● **TASK TO CARRY OUT**
The data below holds a line containing "theorem monotone_lit (ij" and a line containing "Monotone fun x => f x &&"; please quote exactly those two lines and every line between them, and nothing else.

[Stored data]
○ ○ ○

import Summits.Ventures.PercRepro.ClassHarris
import Summits.Ventures.PercRepro.ClassVdBHK

/-!
# PercRepro — C-024: the 246 Harris–Kleitman orbits are theorems (typer-2, gen 7)

The referee's cone decomposition of C-024 «CLASS-vdBHK» (ref-2 g7, CONSEQUENCE §4; re-verified by mine-4 g5 with
own code, `data/mine-4/g5/C024-OPEN-PART.md`): of the 313 `S₄`-orbits of the 5,609 class-level vdBHK06 kernels
(`gen_k7.py` Theorem 2.1 placements, `gen_k5.py` Theorem 1.1 placements), 246 orbits (4,304 placements) lie in the
cone spanned by the Harris class kernels `H_{U,U′}(s, t) = (U(s) − U(t)) (U′(s) − U′(t))` (`U, U′` up-sets of the
coarsening order on the 15 marked partitions) and the entrywise-nonnegative kernels: 157 orbits are entrywise `≥ 0`,
89 are `H_{U,U′} +` (entrywise `≥ 0`) with one Harris kernel of multiplier 1. This file makes every one of the 246
a kernel-checked theorem, by **stamp 83 (`classHarris`, Kleitman on every face) + one entrywise comparison each**
(the lead, ASSIGNMENTS v51):

* `rowLE` is the coarsening order on the rows (`t` coarser than `s` iff every literal true on `s` is true on `t`);
  `IsRowUpSet U` (decidable) says the `0/1` table `U` is an up-set; `harrisKernel U U′` is `H_{U,U′}`.
* **`classNonneg_harrisKernel`**: for up-sets `U, U′` the Harris class kernel is class-nonnegative on every face of
  every marked multigraph — the antipodal sum is `2 (#{ρ : ρ ∈ A ∩ B} − #{ρ : ρ ∈ A, ρᶜ ∈ B})` for the increasing
  events `A = {row ∈ U}`, `B = {row ∈ U′}` (`rowLE_row4_markedPartition`, `isUpperSet_rowEvent`), which is `≥ 0` by
  `classHarris`.
* `classNonneg_of_le`: class-nonnegativity passes to every entrywise-larger kernel; hence
  `thm21ClassThm_of_harris` / `thm11ClassThm_of_harris`: a placement whose kernel dominates `H_{U,U′}` entrywise is
  a class theorem (`Thm21ClassThm` / `Thm11ClassThm` = admissibility of `f, g` + `ClassNonneg` of the kernel); the
  entrywise-nonnegative case is `U = U′ = ∅`.
* The 246 orbit theorems `c024_inside_001` … `c024_inside_246` live in the companion files
  `ClassVdBHKHarris1` … `ClassVdBHKHarris4` (the farm's 512 KiB cap on a check file forbids one file), one theorem
  per INSIDE orbit in the order of the referee's VERDICT list; the representative placement is the tagged one of
  `k57_kernels.txt.gz` (`f`, `g` as monotone DNFs of the joint literal vector via `lit21`, `A`, `B` of the star
  literals via `star11`; `monotone_lit` / `monotone_band` / `monotone_bor`), the Harris pair is the referee's
  (`upOf`), relabelled by a mark permutation for the 45 orbits whose decomposition is printed for another member
  of the orbit. Every `by decide` is a 15 × 15 integer comparison.

The 67 remaining orbits (1,305 placements, `data/mine-4/g5/c024_open67.tsv`) are the open part C-024′ — nothing
about them is claimed here.
-/

namespace PercRepro

open Finset

/-! ### Monotone Boolean combinators -/

/-- A literal read off a vector is monotone. -/
theorem monotone_lit (ij : Fin 4 × Fin 4) : Monotone fun x : Fin 4 × Fin 4 → Bool => x ij :=
  fun _ _ h => h ij

/-- The conjunction of two monotone Boolean functions is monotone. -/
theorem monotone_band {α : Type*} [Preorder α] {f g : α → Bool} (hf : Monotone f) (hg : Monotone g) :
    Monotone fun x => f x && g x := fun _ _ h =>
  Bool.le_and (le_trans (Bool.and_le_left _ _) (hf h)) (le_trans (Bool.and_le_right _ _) (hg h))

/-- The disjunction of two monotone Boolean functions is monotone. -/
theorem monotone_bor {α : Type*} [Preorder α] {f g : α → Bool} (hf : Monotone f) (hg : Monotone g) :
    Monotone fun x => f x || g x := fun _ _ h =>
  Bool.or_le (le_trans (hf h) (Bool.left_le_or _ _)) (le_trans (hg h) (Bool.right_le_or _ _))

/-! ### The coarsening order on the rows and the Harris class kernels -/

/-- The coarsening order on the engine rows: `rowLE s t` when every literal `i ~ j` true on `s` is true on `t`
(`t` is coarser than `s`). -/
def rowLE (s t : Fin 15) : Prop := ∀ i j : Fin 4, rowConn s i j = true → rowConn t i j = true

/-- `rowLE` is a decidable relation (unfold and decide). -/
instance : DecidableRel rowLE := fun _ _ => by unfold rowLE; infer_instance

/-- A `0/1` table on the rows is an up-set of the coarsening order. -/
def IsRowUpSet (U : Fin 15 → Bool) : Prop := ∀ s t, rowLE s t → U s = true → U t = true

/-- `IsRowUpSet` is decidable (unfold and decide the finite conjunction). -/
instance : DecidablePred IsRowUpSet := fun _ => by unfold IsRowUpSet; infer_instance

/-- The Harris class kernel of two row tables: `H_{U,U′}(s, t) = (U(s) − U(t)) (U′(s) − U′(t))`. -/
def harrisKernel (U U' : Fin 15 → Bool) (s t : Fin 15) : ℤ :=
  (bInd (U s) - bInd (U t)) * (bInd (U' s) - bInd (U' t))

/-- Opening edges coarsens the row of the marked partition. -/
theorem MultiGraph.rowLE_row4_markedPartition {V E : Type*} (G : MultiGraph V E) {ω ω' : Config E}
    (h : ω ≤ ω') (m : Fin 4 → V) :
    rowLE (row4 (G.markedPartition ω m)) (row4 (G.markedPartition ω' m)) := by
  classical
  intro i j hij
  rw [rowConn_row4_markedPartition, decide_eq_true_iff] at hij ⊢
  exact hij.mono h

/-- The event «the row of the marked partition lies in the up-set `U`» is increasing. -/
theorem MultiGraph.isUpperSet_rowEvent {V E : Type*} (G : MultiGraph V E) (m : Fin 4 → V)
    {U : Fin 15 → Bool} (hU : IsRowUpSet U) :
    IsUpperSet {ω : Config E | U (row4 (G.markedPartition ω m)) = true} :=
  fun _ _ h hω => hU _ _ (G.rowLE_row4_markedPartition h m) hω

/-- `bInd x · bInd y` is the indicator of `x = true ∧ y = true`. -/
theorem bInd_mul_bInd (x y : Bool) :
    ((bInd x : ℤ) : ℝ) * ((bInd y : ℤ) : ℝ) = if x = true ∧ y = true then 1 else 0 := by
  cases x <;> cases y <;> simp [bInd]

/-- The antipodal sum of a Harris class kernel along any row map `r` on a cube is
`2 (#{ρ : r ρ ∈ U ∧ r ρ ∈ U′} − #{ρ : r ρ ∈ U ∧ r ρᶜ ∈ U′})`. -/
theorem sum_harrisKernel_eq {S : Type*} [Fintype S] [DecidableEq S] (r : Config S → Fin 15)
    (U U' : Fin 15 → Bool) :
    ∑ ρ : Config S, (harrisKernel U U' (r ρ) (r ρᶜ) : ℝ) =
      2 * (((univ.filter fun ρ : Config S => U (r ρ) = true ∧ U' (r ρ) = true).card : ℝ) -
            ((univ.filter fun ρ : Config S => U (r ρ) = true ∧ U' (r ρᶜ) = true).card : ℝ)) := by
  have hterm : ∀ ρ : Config S, (harrisKernel U U' (r ρ) (r ρᶜ) : ℝ) =
      ((bInd (U (r ρ)) : ℤ) : ℝ) * ((bInd (U' (r ρ)) : ℤ) : ℝ) +
        ((bInd (U (r ρᶜ)) : ℤ) : ℝ) * ((bInd (U' (r ρᶜ)) : ℤ) : ℝ) -
        ((bInd (U (r ρ)) : ℤ) : ℝ) * ((bInd (U' (r ρᶜ)) : ℤ) : ℝ) -
        ((bInd (U (r ρᶜ)) : ℤ) : ℝ) * ((bInd (U' (r ρ)) : ℤ) : ℝ) := by
    intro ρ
    simp only [harrisKernel]
    push_cast
    ring
  have hswap1 : ∑ ρ : Config S, ((bInd (U (r ρᶜ)) : ℤ) : ℝ) * ((bInd (U' (r ρᶜ)) : ℤ) : ℝ) =
      ∑ ρ : Config S, ((bInd (U (r ρ)) : ℤ) : ℝ) * ((bInd (U' (r ρ)) : ℤ) : ℝ) :=
    Equiv.sum_comp complPerm fun ρ => ((bInd (U (r ρ)) : ℤ) : ℝ) * ((bInd (U' (r ρ)) : ℤ) : ℝ)
  have hswap2 : ∑ ρ : Config S, ((bInd (U (r ρᶜ)) : ℤ) : ℝ) * ((bInd (U' (r ρ)) : ℤ) : ℝ) =
      ∑ ρ : Config S, ((bInd (U (r ρ)) : ℤ) : ℝ) * ((bInd (U' (r ρᶜ)) : ℤ) : ℝ) := by
    refine Fintype.sum_equiv complPerm _ _ fun ρ => ?_
    simp only [complPerm, Function.Involutive.coe_toPerm, compl_compl]
  have hc1 : ∑ ρ : Config S, ((bInd (U (r ρ)) : ℤ) : ℝ) * ((bInd (U' (r ρ)) : ℤ) : ℝ) =
      ((univ.filter fun ρ : Config S => U (r ρ) = true ∧ U' (r ρ) = true).card : ℝ) := by
    simp only [bInd_mul_bInd]
    rw [Finset.sum_boole]
  have hc2 : ∑ ρ : Config S, ((bInd (U (r ρ)) : ℤ) : ℝ) * ((bInd (U' (r ρᶜ)) : ℤ) : ℝ) =
      ((univ.filter fun ρ : Config S => U (r ρ) = true ∧ U' (r ρᶜ) = true).card : ℝ) := by
    simp only [bInd_mul_bInd]
    rw [Finset.sum_boole]
  simp only [hterm, Finset.sum_add_distrib, Finset.sum_sub_distrib, hswap1, hswap2, hc1, hc2]
  ring

/-- `classHarris` with the decidability instances of the ambient context. -/
theorem classHarris' {E : Type*} [Fintype E] [DecidableEq E] (A B : Set (Config E))
    [DecidablePred (· ∈ A)] [DecidablePred (· ∈ B)] (hA : IsUpperSet A) (hB : IsUpperSet B)
    (u v : Config E) :
    (univ.filter fun ρ : Config (Face u v) => embed u v ρ ∈ A ∧ embed u v ρᶜ ∈ B).card ≤
      (univ.filter fun ρ : Config (Face u v) => embed u v ρ ∈ A ∧ embed u v ρ ∈ B).card := by
  have h := classHarris A B hA hB u v
  convert h using 3

/-- **The Harris class kernel of two up-sets is class-nonnegative** (stamp 83 `classHarris` on the row events). -/
theorem classNonneg_harrisKernel {U U' : Fin 15 → Bool} (hU : IsRowUpSet U) (hU' : IsRowUpSet U') :
    ClassNonneg fun s t => (harrisKernel U U' s t : ℝ) := by
  intro V E _ _ G a b c d u v _
  rw [sum_harrisKernel_eq (fun ρ => row4 (G.markedPartition (embed u v ρ) ![a, b, c, d])) U U']
  have h := classHarris' {ω : Config E | U (row4 (G.markedPartition ω ![a, b, c, d])) = true}
    {ω : Config E | U' (row4 (G.markedPartition ω ![a, b, c, d])) = true}
    (G.isUpperSet_rowEvent _ hU) (G.isUpperSet_rowEvent _ hU') u v
  simp only [Set.mem_setOf_eq] at h
  have h' : ((univ.filter fun ρ : Config (Face u v) =>
      U (row4 (G.markedPartition (embed u v ρ) ![a, b, c, d])) = true ∧
        U' (row4 (G.markedPartition (embed u v ρᶜ) ![a, b, c, d])) = true).card : ℝ) ≤
      ((univ.filter fun ρ : Config (Face u v) =>
      U (row4 (G.markedPartition (embed u v ρ) ![a, b, c, d])) = true ∧
        U' (row4 (G.markedPartition (embed u v ρ) ![a, b, c, d])) = true).card : ℝ) := by
    exact_mod_cast h
  linarith

/-- Class-nonnegativity passes to every entrywise-larger kernel. -/
theorem classNonneg_of_le {K K' : Fin 15 → Fin 15 → ℝ} (hK : ClassNonneg K) (h : ∀ s t, K s t ≤ K' s t) :
    ClassNonneg K' := by
  intro V E _ _ G a b c d u v huv
  exact le_trans (hK G a b c d u v huv) (Finset.sum_le_sum fun ρ _ => h _ _)

/-! ### Class theorems for single placements -/

/-- The row function `φ ∘ litVec21 S T` of a Boolean function `φ` of the joint literal vector. -/
def lit21 (S T : Finset (Fin 4)) (φ : (Fin 4 × Fin 4 → Bool) → Bool) : Fin 15 → Bool :=
  fun s => φ (litVec21 S T s)

/-- The row function `φ ∘ starVec11 s` of a Boolean function `φ` of the star literals at `s`. -/
def star11 (s : Fin 4) (φ : (Fin 4 × Fin 4 → Bool) → Bool) : Fin 15 → Bool :=
  fun p => φ (starVec11 s p)

/-- The `0/1` table of a set of rows. -/
def upOf (U : Finset (Fin 15)) : Fin 15 → Bool := fun s => decide (s ∈ U)

/-- The class-level statement of one Theorem 2.1 placement `(S, T, f, g)`: `f`, `g` admissible
(`IsMonoLit21`) and the kernel class-nonnegative — the instance of `C024Thm21` at this placement. -/
def Thm21ClassThm (S T : Finset (Fin 4)) (f g : Fin 15 → Bool) : Prop :=
  IsMonoLit21 S T f ∧ IsMonoLit21 S T g ∧ ClassNonneg fun s t => (kernel21 S T f g s t : ℝ)

/-- The class-level statement of one Theorem 1.1 placement `(s, A, B, X, Y)`: `A`, `B` admissible
(`IsMonoStar11`) and the kernel class-nonnegative — the instance of `C024Thm11` at this placement. -/
def Thm11ClassThm (s : Fin 4) (A B : Fin 15 → Bool) (X Y : Finset (Fin 4)) : Prop :=
  IsMonoStar11 s A ∧ IsMonoStar11 s B ∧ ClassNonneg fun p q => (kernel11 s A B X Y p q : ℝ)

/-- **A Theorem 2.1 placement whose kernel dominates a Harris class kernel entrywise is a class theorem.**
`f = lit21 S T φ`, `g = lit21 S T ψ` with `φ, ψ` monotone; `U, U′` up-sets; `H_{U,U′} ≤ K` entrywise. -/
theorem thm21ClassThm_of_harris (S T : Finset (Fin 4)) (φ ψ : (Fin 4 × Fin 4 → Bool) → Bool)
    (hφ : Monotone φ) (hψ : Monotone ψ) (U U' : Fin 15 → Bool) (hU : IsRowUpSet U) (hU' : IsRowUpSet U')
    (h : ∀ s t, harrisKernel U U' s t ≤ kernel21 S T (lit21 S T φ) (lit21 S T ψ) s t) :
    Thm21ClassThm S T (lit21 S T φ) (lit21 S T ψ) := by
  unfold Thm21ClassThm
  refine ⟨⟨φ, hφ, fun _ => rfl⟩, ⟨ψ, hψ, fun _ => rfl⟩, ?_⟩
  intro V E _ _ G a b c d u v huv
  exact le_trans (classNonneg_harrisKernel hU hU' G a b c d u v huv)
    (Finset.sum_le_sum fun ρ _ => by beta_reduce; exact_mod_cast h _ _)

/-- **A Theorem 1.1 placement whose kernel dominates a Harris class kernel entrywise is a class theorem.**
`A = star11 s φ`, `B = star11 s ψ` with `φ, ψ` monotone; `U, U′` up-sets; `H_{U,U′} ≤ K` entrywise. -/
theorem thm11ClassThm_of_harris (s : Fin 4) (φ ψ : (Fin 4 × Fin 4 → Bool) → Bool)
    (hφ : Monotone φ) (hψ : Monotone ψ) (X Y : Finset (Fin 4)) (U U' : Fin 15 → Bool)
    (hU : IsRowUpSet U) (hU' : IsRowUpSet U')
    (h : ∀ p q, harrisKernel U U' p q ≤ kernel11 s (star11 s φ) (star11 s ψ) X Y p q) :
    Thm11ClassThm s (star11 s φ) (star11 s ψ) X Y := by
  unfold Thm11ClassThm
  refine ⟨⟨φ, hφ, fun _ => rfl⟩, ⟨ψ, hψ, fun _ => rfl⟩, ?_⟩
  intro V E _ _ G a b c d u v huv
  exact le_trans (classNonneg_harrisKernel hU hU' G a b c d u v huv)
    (Finset.sum_le_sum fun ρ _ => by beta_reduce; exact_mod_cast h _ _)

end PercRepro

○ ○ ○

● **TASK OUTPUT**
theorem monotone_lit (ij : Fin 4 × Fin 4) : Monotone fun x : Fin 4 × Fin 4 → Bool => x ij :=
  fun _ _ h => h ij

/-- The conjunction of two monotone Boolean functions is monotone. -/
theorem monotone_band {α : Type*} [Preorder α] {f g : α → Bool} (hf : Monotone f) (hg : Monotone g) :
    Monotone fun x => f x && g x := fun _ _ h =>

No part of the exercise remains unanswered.